import Summits.FinalStateConjecture.FinalStateConjecture.Theses.HomotheticSurfaceGravity

set_option linter.dupNamespace false

/-!
# Birth skeleton of piece B `NoTIPCascade` (child of crux `NakedTangentProfile`, stmt-FinalStateConjecture-17353)

Two stubs and the real composition `NoTIPCascade_of`:
* `stub_cascadeCore` — NONEMPTY CORE: the vertices of an antitone sequence of TIPs inside a visible TIP of a maximal
  vacuum Cauchy development of admissible data cannot recede to the data hypersurface (Cauchy surface, local existence
  near every compact part of `Σ`) nor to spatial infinity (exterior stability; the sojourn bounds of the witnessing
  rays): exit ∨ some event lies in every member of the sequence.
* `stub_endlessInCore` — ENDLESS OBSERVER IN THE CORE: given an event in every member, exit ∨ a future-directed
  timelike curve without future endpoint threads the whole sequence (limit-curve argument; Cauchy stability /
  breakdown criterion excludes ideal points accumulating at an interior event, so the limit object is again an ideal
  point and not a point of `M`).
-/

namespace Summit.FinalStateConjecture.FinalStateConjecture.Cruxes.NakedTangentProfile.FirstNakedPointZorn.BirthB

open Set Filter Function
open scoped Manifold ContDiff Topology
open Literature.Geometry.Lorentzian
open Summit.FinalStateConjecture.FinalStateConjecture.Theses.HomotheticSurfaceGravity

/-- **Stub B1 — nonempty core of a cascade of visible ideal points.** -/
theorem stub_cascadeCore :
    ∀ (X : Type) [TopologicalSpace X] [ChartedSpace Literature.Geometry.Lorentzian.E3 X] [IsManifold (𝓡 3) ((⊤ : ℕ∞) : WithTop ℕ∞) X] [T2Space X] [SecondCountableTopology X] [ConnectedSpace X], ∀ D ∈ Literature.Geometry.Lorentzian.admissibleVacuumData X, ∀ 𝒟 : Literature.Geometry.Lorentzian.VacuumCauchyDevelopment D, 𝒟.IsMaximal → ∀ W₀ : Set 𝒟.carrier, 𝒟.metric.IsTIP 𝒟.timeOrientation W₀ → (∀ [𝒟.metric.HasLeviCivita], 𝒟.metric.IsVisibleFromInfinity 𝒟.timeOrientation 𝒟.embed 𝒟.normal W₀) → ∀ P : ℕ → Set 𝒟.carrier, (∀ k, 𝒟.metric.IsTIP 𝒟.timeOrientation (P k)) → (∀ k, P k ⊆ W₀) → Antitone P → (∃ (e : Literature.Geometry.Lorentzian.AFEnd X) (F : EuclideanSpace ℝ (Fin 1) → Literature.Geometry.Lorentzian.InitialDataSet (𝓡 3) X), Literature.Geometry.Lorentzian.InitialDataSet.IsTameDataFamily e 1 F ∧ Literature.Geometry.Lorentzian.InitialDataSet.IsImmersedAtZero 1 F ∧ F 0 = D ∧ Function.Injective F ∧ (∀ c, F c ∈ Literature.Geometry.Lorentzian.admissibleVacuumData X) ∧ ∃ ε : ℝ, 0 < ε ∧ ∀ c, c ≠ 0 → ‖c‖ < ε → ((∃ 𝒟' : Literature.Geometry.Lorentzian.VacuumCauchyDevelopment (F c), 𝒟'.IsMaximal) ∧ ∀ 𝒟' : Literature.Geometry.Lorentzian.VacuumCauchyDevelopment (F c), 𝒟'.IsMaximal → Summit.FinalStateConjecture.HasCompleteNullInfinity 𝒟'.toCauchyDevelopment ∧ ∃ (O : Set 𝒟'.carrier) (d : Literature.Geometry.Lorentzian.FinalStateDecomposition 𝒟'.toSpacetime O 2), (∀ i, Literature.Geometry.Lorentzian.Kerr.IsSubextremal (d.mass i) (d.spin i)) ∧ O = Summit.FinalStateConjecture.exteriorOf 𝒟'.toCauchyDevelopment d.charted ∧ Summit.FinalStateConjecture.RaysStayInClosure 𝒟'.toCauchyDevelopment O ∧ Summit.FinalStateConjecture.HasExhaustiveCharts d ∧ Summit.FinalStateConjecture.IsFutureOriented d)) ∨ ∃ x₀ : 𝒟.carrier, ∀ k, x₀ ∈ P k := by
  sorry

/-- **Stub B2 — an endless observer in the core.** -/
theorem stub_endlessInCore :
    ∀ (X : Type) [TopologicalSpace X] [ChartedSpace Literature.Geometry.Lorentzian.E3 X] [IsManifold (𝓡 3) ((⊤ : ℕ∞) : WithTop ℕ∞) X] [T2Space X] [SecondCountableTopology X] [ConnectedSpace X], ∀ D ∈ Literature.Geometry.Lorentzian.admissibleVacuumData X, ∀ 𝒟 : Literature.Geometry.Lorentzian.VacuumCauchyDevelopment D, 𝒟.IsMaximal → ∀ W₀ : Set 𝒟.carrier, 𝒟.metric.IsTIP 𝒟.timeOrientation W₀ → (∀ [𝒟.metric.HasLeviCivita], 𝒟.metric.IsVisibleFromInfinity 𝒟.timeOrientation 𝒟.embed 𝒟.normal W₀) → ∀ P : ℕ → Set 𝒟.carrier, (∀ k, 𝒟.metric.IsTIP 𝒟.timeOrientation (P k)) → (∀ k, P k ⊆ W₀) → Antitone P → ∀ x₀ : 𝒟.carrier, (∀ k, x₀ ∈ P k) → (∃ (e : Literature.Geometry.Lorentzian.AFEnd X) (F : EuclideanSpace ℝ (Fin 1) → Literature.Geometry.Lorentzian.InitialDataSet (𝓡 3) X), Literature.Geometry.Lorentzian.InitialDataSet.IsTameDataFamily e 1 F ∧ Literature.Geometry.Lorentzian.InitialDataSet.IsImmersedAtZero 1 F ∧ F 0 = D ∧ Function.Injective F ∧ (∀ c, F c ∈ Literature.Geometry.Lorentzian.admissibleVacuumData X) ∧ ∃ ε : ℝ, 0 < ε ∧ ∀ c, c ≠ 0 → ‖c‖ < ε → ((∃ 𝒟' : Literature.Geometry.Lorentzian.VacuumCauchyDevelopment (F c), 𝒟'.IsMaximal) ∧ ∀ 𝒟' : Literature.Geometry.Lorentzian.VacuumCauchyDevelopment (F c), 𝒟'.IsMaximal → Summit.FinalStateConjecture.HasCompleteNullInfinity 𝒟'.toCauchyDevelopment ∧ ∃ (O : Set 𝒟'.carrier) (d : Literature.Geometry.Lorentzian.FinalStateDecomposition 𝒟'.toSpacetime O 2), (∀ i, Literature.Geometry.Lorentzian.Kerr.IsSubextremal (d.mass i) (d.spin i)) ∧ O = Summit.FinalStateConjecture.exteriorOf 𝒟'.toCauchyDevelopment d.charted ∧ Summit.FinalStateConjecture.RaysStayInClosure 𝒟'.toCauchyDevelopment O ∧ Summit.FinalStateConjecture.HasExhaustiveCharts d ∧ Summit.FinalStateConjecture.IsFutureOriented d)) ∨ ∃ (γ : ℝ → 𝒟.carrier) (s : Set ℝ), s.OrdConnected ∧ 𝒟.metric.IsFutureTimelikeCurveOn 𝒟.timeOrientation γ s ∧ Literature.Geometry.Lorentzian.IsFutureEndless γ s ∧ ∀ k, γ '' s ⊆ P k := by
  sorry

/-- **Piece B from its two stubs** (hypothesis form; no `sorry` here). -/
theorem noTIPCascade_of_stubs :
    (∀ (X : Type) [TopologicalSpace X] [ChartedSpace Literature.Geometry.Lorentzian.E3 X] [IsManifold (𝓡 3) ((⊤ : ℕ∞) : WithTop ℕ∞) X] [T2Space X] [SecondCountableTopology X] [ConnectedSpace X], ∀ D ∈ Literature.Geometry.Lorentzian.admissibleVacuumData X, ∀ 𝒟 : Literature.Geometry.Lorentzian.VacuumCauchyDevelopment D, 𝒟.IsMaximal → ∀ W₀ : Set 𝒟.carrier, 𝒟.metric.IsTIP 𝒟.timeOrientation W₀ → (∀ [𝒟.metric.HasLeviCivita], 𝒟.metric.IsVisibleFromInfinity 𝒟.timeOrientation 𝒟.embed 𝒟.normal W₀) → ∀ P : ℕ → Set 𝒟.carrier, (∀ k, 𝒟.metric.IsTIP 𝒟.timeOrientation (P k)) → (∀ k, P k ⊆ W₀) → Antitone P → (∃ (e : Literature.Geometry.Lorentzian.AFEnd X) (F : EuclideanSpace ℝ (Fin 1) → Literature.Geometry.Lorentzian.InitialDataSet (𝓡 3) X), Literature.Geometry.Lorentzian.InitialDataSet.IsTameDataFamily e 1 F ∧ Literature.Geometry.Lorentzian.InitialDataSet.IsImmersedAtZero 1 F ∧ F 0 = D ∧ Function.Injective F ∧ (∀ c, F c ∈ Literature.Geometry.Lorentzian.admissibleVacuumData X) ∧ ∃ ε : ℝ, 0 < ε ∧ ∀ c, c ≠ 0 → ‖c‖ < ε → ((∃ 𝒟' : Literature.Geometry.Lorentzian.VacuumCauchyDevelopment (F c), 𝒟'.IsMaximal) ∧ ∀ 𝒟' : Literature.Geometry.Lorentzian.VacuumCauchyDevelopment (F c), 𝒟'.IsMaximal → Summit.FinalStateConjecture.HasCompleteNullInfinity 𝒟'.toCauchyDevelopment ∧ ∃ (O : Set 𝒟'.carrier) (d : Literature.Geometry.Lorentzian.FinalStateDecomposition 𝒟'.toSpacetime O 2), (∀ i, Literature.Geometry.Lorentzian.Kerr.IsSubextremal (d.mass i) (d.spin i)) ∧ O = Summit.FinalStateConjecture.exteriorOf 𝒟'.toCauchyDevelopment d.charted ∧ Summit.FinalStateConjecture.RaysStayInClosure 𝒟'.toCauchyDevelopment O ∧ Summit.FinalStateConjecture.HasExhaustiveCharts d ∧ Summit.FinalStateConjecture.IsFutureOriented d)) ∨ ∃ x₀ : 𝒟.carrier, ∀ k, x₀ ∈ P k) →
    (∀ (X : Type) [TopologicalSpace X] [ChartedSpace Literature.Geometry.Lorentzian.E3 X] [IsManifold (𝓡 3) ((⊤ : ℕ∞) : WithTop ℕ∞) X] [T2Space X] [SecondCountableTopology X] [ConnectedSpace X], ∀ D ∈ Literature.Geometry.Lorentzian.admissibleVacuumData X, ∀ 𝒟 : Literature.Geometry.Lorentzian.VacuumCauchyDevelopment D, 𝒟.IsMaximal → ∀ W₀ : Set 𝒟.carrier, 𝒟.metric.IsTIP 𝒟.timeOrientation W₀ → (∀ [𝒟.metric.HasLeviCivita], 𝒟.metric.IsVisibleFromInfinity 𝒟.timeOrientation 𝒟.embed 𝒟.normal W₀) → ∀ P : ℕ → Set 𝒟.carrier, (∀ k, 𝒟.metric.IsTIP 𝒟.timeOrientation (P k)) → (∀ k, P k ⊆ W₀) → Antitone P → ∀ x₀ : 𝒟.carrier, (∀ k, x₀ ∈ P k) → (∃ (e : Literature.Geometry.Lorentzian.AFEnd X) (F : EuclideanSpace ℝ (Fin 1) → Literature.Geometry.Lorentzian.InitialDataSet (𝓡 3) X), Literature.Geometry.Lorentzian.InitialDataSet.IsTameDataFamily e 1 F ∧ Literature.Geometry.Lorentzian.InitialDataSet.IsImmersedAtZero 1 F ∧ F 0 = D ∧ Function.Injective F ∧ (∀ c, F c ∈ Literature.Geometry.Lorentzian.admissibleVacuumData X) ∧ ∃ ε : ℝ, 0 < ε ∧ ∀ c, c ≠ 0 → ‖c‖ < ε → ((∃ 𝒟' : Literature.Geometry.Lorentzian.VacuumCauchyDevelopment (F c), 𝒟'.IsMaximal) ∧ ∀ 𝒟' : Literature.Geometry.Lorentzian.VacuumCauchyDevelopment (F c), 𝒟'.IsMaximal → Summit.FinalStateConjecture.HasCompleteNullInfinity 𝒟'.toCauchyDevelopment ∧ ∃ (O : Set 𝒟'.carrier) (d : Literature.Geometry.Lorentzian.FinalStateDecomposition 𝒟'.toSpacetime O 2), (∀ i, Literature.Geometry.Lorentzian.Kerr.IsSubextremal (d.mass i) (d.spin i)) ∧ O = Summit.FinalStateConjecture.exteriorOf 𝒟'.toCauchyDevelopment d.charted ∧ Summit.FinalStateConjecture.RaysStayInClosure 𝒟'.toCauchyDevelopment O ∧ Summit.FinalStateConjecture.HasExhaustiveCharts d ∧ Summit.FinalStateConjecture.IsFutureOriented d)) ∨ ∃ (γ : ℝ → 𝒟.carrier) (s : Set ℝ), s.OrdConnected ∧ 𝒟.metric.IsFutureTimelikeCurveOn 𝒟.timeOrientation γ s ∧ Literature.Geometry.Lorentzian.IsFutureEndless γ s ∧ ∀ k, γ '' s ⊆ P k) →
    (∀ (X : Type) [TopologicalSpace X] [ChartedSpace Literature.Geometry.Lorentzian.E3 X] [IsManifold (𝓡 3) ((⊤ : ℕ∞) : WithTop ℕ∞) X] [T2Space X] [SecondCountableTopology X] [ConnectedSpace X], ∀ D ∈ Literature.Geometry.Lorentzian.admissibleVacuumData X, ∀ 𝒟 : Literature.Geometry.Lorentzian.VacuumCauchyDevelopment D, 𝒟.IsMaximal → ∀ W₀ : Set 𝒟.carrier, 𝒟.metric.IsTIP 𝒟.timeOrientation W₀ → (∀ [𝒟.metric.HasLeviCivita], 𝒟.metric.IsVisibleFromInfinity 𝒟.timeOrientation 𝒟.embed 𝒟.normal W₀) → ∀ P : ℕ → Set 𝒟.carrier, (∀ k, 𝒟.metric.IsTIP 𝒟.timeOrientation (P k)) → (∀ k, P k ⊆ W₀) → Antitone P → (∃ (e : Literature.Geometry.Lorentzian.AFEnd X) (F : EuclideanSpace ℝ (Fin 1) → Literature.Geometry.Lorentzian.InitialDataSet (𝓡 3) X), Literature.Geometry.Lorentzian.InitialDataSet.IsTameDataFamily e 1 F ∧ Literature.Geometry.Lorentzian.InitialDataSet.IsImmersedAtZero 1 F ∧ F 0 = D ∧ Function.Injective F ∧ (∀ c, F c ∈ Literature.Geometry.Lorentzian.admissibleVacuumData X) ∧ ∃ ε : ℝ, 0 < ε ∧ ∀ c, c ≠ 0 → ‖c‖ < ε → ((∃ 𝒟' : Literature.Geometry.Lorentzian.VacuumCauchyDevelopment (F c), 𝒟'.IsMaximal) ∧ ∀ 𝒟' : Literature.Geometry.Lorentzian.VacuumCauchyDevelopment (F c), 𝒟'.IsMaximal → Summit.FinalStateConjecture.HasCompleteNullInfinity 𝒟'.toCauchyDevelopment ∧ ∃ (O : Set 𝒟'.carrier) (d : Literature.Geometry.Lorentzian.FinalStateDecomposition 𝒟'.toSpacetime O 2), (∀ i, Literature.Geometry.Lorentzian.Kerr.IsSubextremal (d.mass i) (d.spin i)) ∧ O = Summit.FinalStateConjecture.exteriorOf 𝒟'.toCauchyDevelopment d.charted ∧ Summit.FinalStateConjecture.RaysStayInClosure 𝒟'.toCauchyDevelopment O ∧ Summit.FinalStateConjecture.HasExhaustiveCharts d ∧ Summit.FinalStateConjecture.IsFutureOriented d)) ∨ ∃ (γ : ℝ → 𝒟.carrier) (s : Set ℝ), s.OrdConnected ∧ 𝒟.metric.IsFutureTimelikeCurveOn 𝒟.timeOrientation γ s ∧ Literature.Geometry.Lorentzian.IsFutureEndless γ s ∧ ∀ k, γ '' s ⊆ P k) := by
  intro h1 h2 X _ _ _ _ _ _ D hD 𝒟 hmax W₀ hW₀ hvis P hP hPW hanti
  refine Classical.or_iff_not_imp_left.mpr fun hex ↦ ?_
  obtain ⟨x₀, hx₀⟩ := (h1 X D hD 𝒟 hmax W₀ hW₀ hvis P hP hPW hanti).resolve_left hex
  exact (h2 X D hD 𝒟 hmax W₀ hW₀ hvis P hP hPW hanti x₀ hx₀).resolve_left hex

/-- **Piece B by name from the registered stubs** (`sorry` only inside `stub_*`). -/
theorem NoTIPCascade_of :
    (∀ (X : Type) [TopologicalSpace X] [ChartedSpace Literature.Geometry.Lorentzian.E3 X] [IsManifold (𝓡 3) ((⊤ : ℕ∞) : WithTop ℕ∞) X] [T2Space X] [SecondCountableTopology X] [ConnectedSpace X], ∀ D ∈ Literature.Geometry.Lorentzian.admissibleVacuumData X, ∀ 𝒟 : Literature.Geometry.Lorentzian.VacuumCauchyDevelopment D, 𝒟.IsMaximal → ∀ W₀ : Set 𝒟.carrier, 𝒟.metric.IsTIP 𝒟.timeOrientation W₀ → (∀ [𝒟.metric.HasLeviCivita], 𝒟.metric.IsVisibleFromInfinity 𝒟.timeOrientation 𝒟.embed 𝒟.normal W₀) → ∀ P : ℕ → Set 𝒟.carrier, (∀ k, 𝒟.metric.IsTIP 𝒟.timeOrientation (P k)) → (∀ k, P k ⊆ W₀) → Antitone P → (∃ (e : Literature.Geometry.Lorentzian.AFEnd X) (F : EuclideanSpace ℝ (Fin 1) → Literature.Geometry.Lorentzian.InitialDataSet (𝓡 3) X), Literature.Geometry.Lorentzian.InitialDataSet.IsTameDataFamily e 1 F ∧ Literature.Geometry.Lorentzian.InitialDataSet.IsImmersedAtZero 1 F ∧ F 0 = D ∧ Function.Injective F ∧ (∀ c, F c ∈ Literature.Geometry.Lorentzian.admissibleVacuumData X) ∧ ∃ ε : ℝ, 0 < ε ∧ ∀ c, c ≠ 0 → ‖c‖ < ε → ((∃ 𝒟' : Literature.Geometry.Lorentzian.VacuumCauchyDevelopment (F c), 𝒟'.IsMaximal) ∧ ∀ 𝒟' : Literature.Geometry.Lorentzian.VacuumCauchyDevelopment (F c), 𝒟'.IsMaximal → Summit.FinalStateConjecture.HasCompleteNullInfinity 𝒟'.toCauchyDevelopment ∧ ∃ (O : Set 𝒟'.carrier) (d : Literature.Geometry.Lorentzian.FinalStateDecomposition 𝒟'.toSpacetime O 2), (∀ i, Literature.Geometry.Lorentzian.Kerr.IsSubextremal (d.mass i) (d.spin i)) ∧ O = Summit.FinalStateConjecture.exteriorOf 𝒟'.toCauchyDevelopment d.charted ∧ Summit.FinalStateConjecture.RaysStayInClosure 𝒟'.toCauchyDevelopment O ∧ Summit.FinalStateConjecture.HasExhaustiveCharts d ∧ Summit.FinalStateConjecture.IsFutureOriented d)) ∨ ∃ (γ : ℝ → 𝒟.carrier) (s : Set ℝ), s.OrdConnected ∧ 𝒟.metric.IsFutureTimelikeCurveOn 𝒟.timeOrientation γ s ∧ Literature.Geometry.Lorentzian.IsFutureEndless γ s ∧ ∀ k, γ '' s ⊆ P k) :=
  noTIPCascade_of_stubs stub_cascadeCore stub_endlessInCore

end Summit.FinalStateConjecture.FinalStateConjecture.Cruxes.NakedTangentProfile.FirstNakedPointZorn.BirthB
++++++++++++++++++++
# [Work required]
Your task is to transcribe, with no changes, only the lines of the listing above that lie between the line holding "open Literature.Geometry.Lorentzian" and the line holding "the core.** -/", inclusive.

# [Response]
open Literature.Geometry.Lorentzian
open Summit.FinalStateConjecture.FinalStateConjecture.Theses.HomotheticSurfaceGravity

/-- **Stub B1 — nonempty core of a cascade of visible ideal points.** -/
theorem stub_cascadeCore :
    ∀ (X : Type) [TopologicalSpace X] [ChartedSpace Literature.Geometry.Lorentzian.E3 X] [IsManifold (𝓡 3) ((⊤ : ℕ∞) : WithTop ℕ∞) X] [T2Space X] [SecondCountableTopology X] [ConnectedSpace X], ∀ D ∈ Literature.Geometry.Lorentzian.admissibleVacuumData X, ∀ 𝒟 : Literature.Geometry.Lorentzian.VacuumCauchyDevelopment D, 𝒟.IsMaximal → ∀ W₀ : Set 𝒟.carrier, 𝒟.metric.IsTIP 𝒟.timeOrientation W₀ → (∀ [𝒟.metric.HasLeviCivita], 𝒟.metric.IsVisibleFromInfinity 𝒟.timeOrientation 𝒟.embed 𝒟.normal W₀) → ∀ P : ℕ → Set 𝒟.carrier, (∀ k, 𝒟.metric.IsTIP 𝒟.timeOrientation (P k)) → (∀ k, P k ⊆ W₀) → Antitone P → (∃ (e : Literature.Geometry.Lorentzian.AFEnd X) (F : EuclideanSpace ℝ (Fin 1) → Literature.Geometry.Lorentzian.InitialDataSet (𝓡 3) X), Literature.Geometry.Lorentzian.InitialDataSet.IsTameDataFamily e 1 F ∧ Literature.Geometry.Lorentzian.InitialDataSet.IsImmersedAtZero 1 F ∧ F 0 = D ∧ Function.Injective F ∧ (∀ c, F c ∈ Literature.Geometry.Lorentzian.admissibleVacuumData X) ∧ ∃ ε : ℝ, 0 < ε ∧ ∀ c, c ≠ 0 → ‖c‖ < ε → ((∃ 𝒟' : Literature.Geometry.Lorentzian.VacuumCauchyDevelopment (F c), 𝒟'.IsMaximal) ∧ ∀ 𝒟' : Literature.Geometry.Lorentzian.VacuumCauchyDevelopment (F c), 𝒟'.IsMaximal → Summit.FinalStateConjecture.HasCompleteNullInfinity 𝒟'.toCauchyDevelopment ∧ ∃ (O : Set 𝒟'.carrier) (d : Literature.Geometry.Lorentzian.FinalStateDecomposition 𝒟'.toSpacetime O 2), (∀ i, Literature.Geometry.Lorentzian.Kerr.IsSubextremal (d.mass i) (d.spin i)) ∧ O = Summit.FinalStateConjecture.exteriorOf 𝒟'.toCauchyDevelopment d.charted ∧ Summit.FinalStateConjecture.RaysStayInClosure 𝒟'.toCauchyDevelopment O ∧ Summit.FinalStateConjecture.HasExhaustiveCharts d ∧ Summit.FinalStateConjecture.IsFutureOriented d)) ∨ ∃ x₀ : 𝒟.carrier, ∀ k, x₀ ∈ P k := by
  sorry

/-- **Stub B2 — an endless observer in the core.** -/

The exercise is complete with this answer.